Persino sulla croce, il Maestro invita a uno sguardo duale che genera una nuova realtà: "Madre ecco tuo Figlio, Figlio ecco tua Madre".

In realtà, il Tre non è altro che il numero della Manifestazione della dualità. Rappresenta la fase di Sintesi dell'intero processo. La promessa del Maestro, "Vi manderò un Paraclito, lo Spirito che vi farà conoscere ogni cosa", non è l'imposizione di un dogma incomprensibile, ma la rivelazione di una forza unificatrice. Sotto questa luce, la visione trinitaria cambia volto e si libera dalle catene della rigidità teologica.

Ho recentemente appreso che negli insegnamenti del cammino Rosa-Croce tutto questo si esprime in modo limpido e potente attraverso la Legge del Triangolo: Nulla nell'universo può manifestarsi se non attraverso l'unione di due forze opposte ma complementari, che unendosi ne generano una terza.

L'equazione mistica non è semplicemente matematica, ma creativa: A + B = C.
Due punti formano solo una linea, ma serve un terzo punto per chiudere la forma e conferire Stabilità.

Da un punto di vista filosofico e interiore, il Tre mi appare come il vero antidoto al dogmatismo e all'intolleranza. Chi, infatti, ragiona esclusivamente nei termini del Due rimane bloccato in un conflitto infinito, nel tentativo perenne di imporre un'idea sull'altra, costretto nella gabbia del "bianco o nero". La saggezza del Tre ci insegna invece che Tesi e Antitesi, se comprese profondamente e spogliate delle rigidità ideologiche, generano la Sintesi.

La Verità (Ma'at) non risiede nell'annientare l'opposto, ma nel trovare il vertice superiore del triangolo che unisce le due basi e le trascende.

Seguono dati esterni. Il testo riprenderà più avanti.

import Literature.Geometry.Kaehler.LelongNumberExists
import Literature.Geometry.Kaehler.HolomorphicChainPlane
import Literature.Geometry.Kaehler.HolomorphicChainLelongProofs
import HarnessLib

/-!
# The Monge–Ampère mass of a radial profile weight on a complex `p`-space: `∫_{B(b,ρ)} (dd^c w_h)ᵖ = p! 2ᵖ c(2p)`

Let `P` be a complex inner product space of dimension `p = q + 1`, `b ∈ P`, `ρ > 0`, and `w_h` the
radial profile weight of a profile transition `h` located left of `log ρ - 1`, centred at `b`
(`ChainRadialStokes.lean`). Then for every unitary `p`-frame `e` of `P`,

`∫_{B(b, ρ)} (dd^c w_h)(z)ᵖ(e₀, i e₀, …) d𝓗^{2p}(z) = p! 2ᵖ c(2p)`, `c(2p) = unitBallVolume (2p)`

(`integral_ball_twoPow_ddcForm_radialWeight`) — the value `k = 1` of the "cover evaluation" in
the comparison proof of `n(A, a) = μ_a(A)`, here read off from `LelongNumberExists.lean` applied to
the plane chain `[P] = [planeSet ⊤]` (`HolomorphicChainPlane.lean`): its carrier is all of `P`,
its orientation at every point is the real frame of a unitary BASIS of `P`, so the tangential
fraction is `1` and the defect `W` vanishes (`lelongW_plane_eq_zero`), while the limit `Λ` of the
mass ratios of `P` at `b` is `c(2p)` (`Chirka1989_lelongNumber_eq_one_of_mem_regularLocus`, every
point of a plane being regular). Equivalently: `∫_{B(0,ρ)} (dd^c g(log|w|))ᵖ = p! 2ᵖ c(2p)` for
every convex increasing `g` with `g' = h` a transition left of `log ρ - 1` — by polar coordinates
this is `p! 2ᵖ · 2p c(2p) ∫ ½ h^{p-1} h' = p! 2ᵖ c(2p)` [Chirka1989, §15.1 (the cone case,
`(vol A₁)/c(p) = n(A, 0)`)].

## References

* E. M. Chirka, *Complex Analytic Sets*, Kluwer 1989, §15.1 [Chirka1989].
* J.-P. Demailly, *Complex analytic and differential geometry*, Ch. III (5.6), Thm. 7.7.
-/

noncomputable section

open scoped Manifold Topology ENNReal InnerProductSpace ContDiff
open Set Filter MeasureTheory Metric Module

universe u

namespace Literature.Geometry.Kaehler

open Literature.Geometry.GeometricMeasureTheory TwoForm

variable {P : Type u} [NormedAddCommGroup P] [InnerProductSpace ℂ P] [FiniteDimensional ℂ P]
  [MeasurableSpace P] [BorelSpace P] {q : ℕ}

namespace HolomorphicChain

omit [FiniteDimensional ℂ P] [MeasurableSpace P] [BorelSpace P] in
/-- `dim (⊤ : Submodule ℂ P) = q + 1` when `dim P = q + 1`. [folklore] -/
theorem finrank_top_eq (hP : finrank ℂ P = q + 1) : finrank ℂ (⊤ : Submodule ℂ P) = q + 1 := by
  rw [finrank_top, hP]

omit [MeasurableSpace P] [BorelSpace P] in
/-- The carrier of the plane chain `[P]` is everything. [folklore] -/
theorem carrier_plane_top (hP : finrank ℂ P = q + 1) :
    (plane (⊤ : Submodule ℂ P) (finrank_top_eq hP)).carrier = univ := by
  rw [carrier_plane]; rfl

omit [FiniteDimensional ℂ P] [MeasurableSpace P] [BorelSpace P] in
/-- `↑ '' planeSet ⊤ = univ`. [folklore] -/
theorem image_coe_planeSet_top :
    ((↑) : (⊤ : TopologicalSpace.Opens P) → P) '' planeSet (⊤ : Submodule ℂ P) = univ := by
  rw [image_coe_planeSet]; rfl

omit [MeasurableSpace P] [BorelSpace P] in
/-- **A unitary `p`-frame of a `p`-dimensional space is Parseval**: `Σ |⟨z, eᵢ⟩|² = ‖z‖²`. [folklore] -/
theorem sum_norm_sq_inner_eq_of_finrank (hP : finrank ℂ P = q + 1) {u : Fin (q + 1) → P}
    (hu : Orthonormal ℂ u) (z : P) : ∑ i, ‖⟪z, u i⟫_ℂ‖ ^ 2 = ‖z‖ ^ 2 := by
  have hsp : ⊤ ≤ Submodule.span ℂ (range u) := by
    have hli := hu.linearIndependent
    have hcard : Fintype.card (Fin (q + 1)) = finrank ℂ P := by rw [Fintype.card_fin, hP]
    rw [hli.span_eq_top_of_card_eq_finrank' hcard]
  set b := OrthonormalBasis.mk hu hsp with hb
  have hb' : ∀ i, b i = u i := fun i => by rw [hb, OrthonormalBasis.coe_mk]
  have := b.sum_sq_norm_inner_right z
  simp_rw [hb', norm_inner_symm] at this
  simpa using this

/-- **Frame independence on the plane chain**: the value of a `2p`-covector on the orientation of
`[P]` at any point equals its value on the real frame of ANY unitary `p`-frame of `P`. [folklore] -/
theorem apply_orientationFrame_plane_top_eq (hP : finrank ℂ P = q + 1) (φ : P [⋀^Fin (2 * (q + 1))]→L[ℝ] ℝ)
    {e : Fin (q + 1) → P} (he : Orthonormal ℂ e) (z : P) :
    φ ((plane (⊤ : Submodule ℂ P) (finrank_top_eq hP)).orientationFrame z) = φ (complexFrame e) := by
  have hz : z ∈ (plane (⊤ : Submodule ℂ P) (finrank_top_eq hP)).carrier := by
    rw [carrier_plane_top hP]; trivial
  obtain ⟨u, hu, hξ⟩ := (plane (⊤ : Submodule ℂ P) (finrank_top_eq hP)).exists_orientationFrame_eq_complexFrame hz
  rw [hξ]
  have hsp : Submodule.span ℂ (range u) = ⊤ := by
    have hcard : Fintype.card (Fin (q + 1)) = finrank ℂ P := by rw [Fintype.card_fin, hP]
    exact hu.linearIndependent.span_eq_top_of_card_eq_finrank' hcard
  refine (apply_complexFrame_eq_of_orthonormal φ hu he fun j => ?_).symm
  rw [hsp]; trivial

/-- On the plane chain the tangential square is the full square: `τ_{[P]}(b, z) = ‖z - b‖²`. [folklore] -/
theorem tangentialSq_plane_top (hP : finrank ℂ P = q + 1) (b z : P) :
    (plane (⊤ : Submodule ℂ P) (finrank_top_eq hP)).tangentialSq b z = ‖z - b‖ ^ 2 := by
  have hz : z ∈ (plane (⊤ : Submodule ℂ P) (finrank_top_eq hP)).carrier := by
    rw [carrier_plane_top hP]; trivial
  obtain ⟨u, hu, hξ⟩ := (plane (⊤ : Submodule ℂ P) (finrank_top_eq hP)).exists_orientationFrame_eq_complexFrame hz
  rw [(plane (⊤ : Submodule ℂ P) (finrank_top_eq hP)).tangentialSq_eq_of_eq_complexFrame hξ,
    sum_norm_sq_inner_eq_of_finrank hP hu]

/-- **The defect of a plane vanishes**: `W_{[P]}(b, ρ) = 0` (the tangential fraction is `1` a.e.).
[cite: Chirka1989, §15.1] -/
theorem lelongW_plane_top_eq_zero (hP : finrank ℂ P = q + 1) (b : P) (ρ : ℝ) :
    (plane (⊤ : Submodule ℂ P) (finrank_top_eq hP)).lelongW b ρ = 0 := by
  set T := plane (⊤ : Submodule ℂ P) (finrank_top_eq hP) with hT
  have hae : ∀ᵐ z ∂((μHE[2 * (q + 1)] : Measure P).restrict (T.carrier ∩ ball b ρ)),
      ENNReal.ofReal ((radA b z ^ (2 * (q + 1)))⁻¹ * (1 - T.tangentialFraction b z)) = 0 := by
    have hle : (μHE[2 * (q + 1)] : Measure P).restrict (T.carrier ∩ ball b ρ) ≤
        (μHE[2 * (q + 1)] : Measure P).restrict T.carrier :=
      Measure.restrict_mono inter_subset_left le_rfl
    filter_upwards [ae_mono hle (T.ae_tangentialFraction_eq b), ae_mono hle (T.ae_ne_centre b)] with z hz hzb
    rw [hz, hT, tangentialSq_plane_top hP, div_self (pow_ne_zero _ (norm_ne_zero_iff.2 (sub_ne_zero.2 hzb))),
      sub_self, mul_zero, ENNReal.ofReal_zero]
  rw [lelongW, lintegral_congr_ae hae, lintegral_zero]

/-- **The mass ratios of a plane tend to `c(2p)`**: `𝓗^{2p}(P ∩ B(b,r))/r^{2p} → unitBallVolume (2p)`.
[cite: Chirka1989, §15.1 Prop. 2 (regular points)] -/
theorem tendsto_measure_ball_div_pow_plane (hP : finrank ℂ P = q + 1) (b : P) :
    Tendsto (fun r : ℝ => (μHE[2 * (q + 1)] : Measure P)
        (((↑) : (⊤ : TopologicalSpace.Opens P) → P) '' planeSet (⊤ : Submodule ℂ P) ∩ ball b r) /
          ENNReal.ofReal (r ^ (2 * (q + 1)))) (𝓝[>] 0) (𝓝 (unitBallVolume (2 * (q + 1)))) := by
  have hreg : (⟨b, trivial⟩ : (⊤ : TopologicalSpace.Opens P)) ∈
      regularLocus 𝓘(ℂ, P) (planeSet (⊤ : Submodule ℂ P)) := by
    rw [regularLocus_planeSet]; show b ∈ (⊤ : Submodule ℂ P); trivial
  have h1 := Chirka1989_lelongNumber_eq_one_of_mem_regularLocus P ⊤ (q + 1) (planeSet ⊤)
    (hasPureDim_planeSet ⊤ (finrank_top_eq hP)) ⟨b, trivial⟩ hreg
  have hc := unitBallVolume_ne_zero_ne_top (2 * (q + 1))
  have h2 := ENNReal.Tendsto.const_mul (a := unitBallVolume (2 * (q + 1))) h1 (Or.inl one_ne_zero)
  rw [mul_one] at h2
  refine h2.congr' ?_
  filter_upwards [self_mem_nhdsWithin] with r (hr : 0 < r)
  have hr0 : ENNReal.ofReal (r ^ (2 * (q + 1))) ≠ 0 := by
    rw [ne_eq, ENNReal.ofReal_eq_zero, not_le]; positivity
  show unitBallVolume (2 * (q + 1)) * (_ / (unitBallVolume (2 * (q + 1)) * ENNReal.ofReal (r ^ (2 * (q + 1))))) = _
  rw [ENNReal.div_eq_inv_mul, ENNReal.div_eq_inv_mul, ENNReal.mul_inv (Or.inl hc.1) (Or.inl hc.2), ← mul_assoc,
    ← mul_assoc, ENNReal.mul_inv_cancel hc.1 hc.2, one_mul]

/-- **The Monge–Ampère mass of a radial profile weight on a ball of a complex `p`-space**, in the
normalisation of `exists_lelong_data`: for `ρ > 0` and a profile `h` located left of `log ρ - 1`,
`((q+1)! 2^{q+1})⁻¹ ∫_{B(b,ρ)} (dd^c w_h)^{q+1}(ξ_{[P]}) d𝓗 = c(2(q+1))` in `ℝ≥0∞`.
[cite: Chirka1989, §15.1] -/
theorem ofReal_integral_twoPow_ddcForm_radialWeight_plane (hP : finrank ℂ P = q + 1) (b : P) {ρ : ℝ}
    (hρ : 0 < ρ) {h : ℝ → ℝ} {s ε : ℝ} (hh : IsProfileTransition h s ε) (hs : s + ε ≤ Real.log ρ - 1) :
    ENNReal.ofReal ((((q + 1).factorial : ℝ) * 2 ^ (q + 1))⁻¹ *
      ∫ z in (plane (⊤ : Submodule ℂ P) (finrank_top_eq hP)).carrier ∩ ball b ρ,
        (ddcForm (radialWeight h s ε b) z).twoPow (q + 1)
          ((plane (⊤ : Submodule ℂ P) (finrank_top_eq hP)).orientationFrame z) ∂(μHE[2 * (q + 1)] : Measure P)) =
      unitBallVolume (2 * (q + 1)) := by
  have hΩ : closedBall b ρ ⊆ ((⊤ : TopologicalSpace.Opens P) : Set P) := fun _ _ => trivial
  obtain ⟨Λ, _, hlim, hdata⟩ := exists_lelong_data (hasPureDim_planeSet (⊤ : Submodule ℂ P) (finrank_top_eq hP)) hρ hΩ
  have hΛ : Λ = unitBallVolume (2 * (q + 1)) := tendsto_nhds_unique hlim (tendsto_measure_ball_div_pow_plane hP b)
  have := hdata ρ ⟨hρ, le_rfl⟩ h s ε hh hs
  rw [show ofSet (planeSet (⊤ : Submodule ℂ P)) (hasPureDim_planeSet ⊤ (finrank_top_eq hP)) =
      plane (⊤ : Submodule ℂ P) (finrank_top_eq hP) from rfl, lelongW_plane_top_eq_zero hP, zero_add, hΛ] at this
  exact this

/-- **`∫_{B(b,ρ)} (dd^c w_h)(z)^{q+1}(e₀, i e₀, …) d𝓗^{2(q+1)} = (q+1)! 2^{q+1} c(2(q+1))`** for every unitary
`(q+1)`-frame `e` of the `(q+1)`-dimensional space `P`, `ρ > 0` and every profile `h` located left
of `log ρ - 1` (the real-valued form, on the real frame of a fixed unitary basis).
[cite: Chirka1989, §15.1] -/
theorem integral_ball_twoPow_ddcForm_radialWeight (hP : finrank ℂ P = q + 1) (b : P) {ρ : ℝ}
    (hρ : 0 < ρ) {h : ℝ → ℝ} {s ε : ℝ} (hh : IsProfileTransition h s ε) (hs : s + ε ≤ Real.log ρ - 1)
    {e : Fin (q + 1) → P} (he : Orthonormal ℂ e) :
    ∫ z in ball b ρ, (ddcForm (radialWeight h s ε b) z).twoPow (q + 1) (complexFrame e)
        ∂(μHE[2 * (q + 1)] : Measure P) =
      ((q + 1).factorial : ℝ) * 2 ^ (q + 1) * (unitBallVolume (2 * (q + 1))).toReal := by
  have hc : 0 < ((q + 1).factorial : ℝ) * 2 ^ (q + 1) := by positivity
  have h1 := ofReal_integral_twoPow_ddcForm_radialWeight_plane hP b hρ hh hs
  rw [carrier_plane_top hP, univ_inter] at h1
  simp_rw [apply_orientationFrame_plane_top_eq hP _ he] at h1
  set J := ∫ z in ball b ρ, (ddcForm (radialWeight h s ε b) z).twoPow (q + 1) (complexFrame e)
    ∂(μHE[2 * (q + 1)] : Measure P) with hJ
  have hcb := unitBallVolume_ne_zero_ne_top (2 * (q + 1))
  -- the left side is non-negative (else its `ofReal` would vanish)
  have hnn : 0 ≤ (((q + 1).factorial : ℝ) * 2 ^ (q + 1))⁻¹ * J := by
    by_contra hneg
    rw [ENNReal.ofReal_of_nonpos (not_le.1 hneg).le] at h1
    exact hcb.1 h1.symm
  have h2 := congrArg ENNReal.toReal h1
  rw [ENNReal.toReal_ofReal hnn] at h2
  field_simp at h2
  linarith

end HolomorphicChain

end Literature.Geometry.Kaehler

end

Ecco perché ritengo importante che un tassello del mio percorso interiore richieda di affidarmi alle Triadi Mistiche e, prima fra tutte, la triade: Luce, Vita e Amore.

Forse il motivo intimo per il quale il Cosmico ha creato il mondo e l'essere umano – domanda che mi pongo da tantissimo tempo e oggetto di molte delle mie ricerche – risieda proprio nella sua risposta a questa vitale necessità di Sintesi. Dio ha creato ogni cosa: l'universo, il mondo, le creature e l'umano, per uscire dall'eterna lotta insita nella sua dualità e "specchiarsi" nella creazione compiuta.

Credo che la nostra identità non sia quella di "entità in conflitto". In ultima analisi penso che l'essenza dell'umano corrisponda a questo assunto: siamo scintille sintetiche del Cosmico, ovvero rivelazione e manifestazione viva del Divino.
Il Cristo probabilmente è giunto sulla terra nelle diverse fasi della storia dell'umanità proprio per rivelarci questo mistero di libertà spirituale e amore, un mistero che i mistici, i discepoli e i ricercatori di ogni tempo si sforzano di afferrare e vivere pienamente.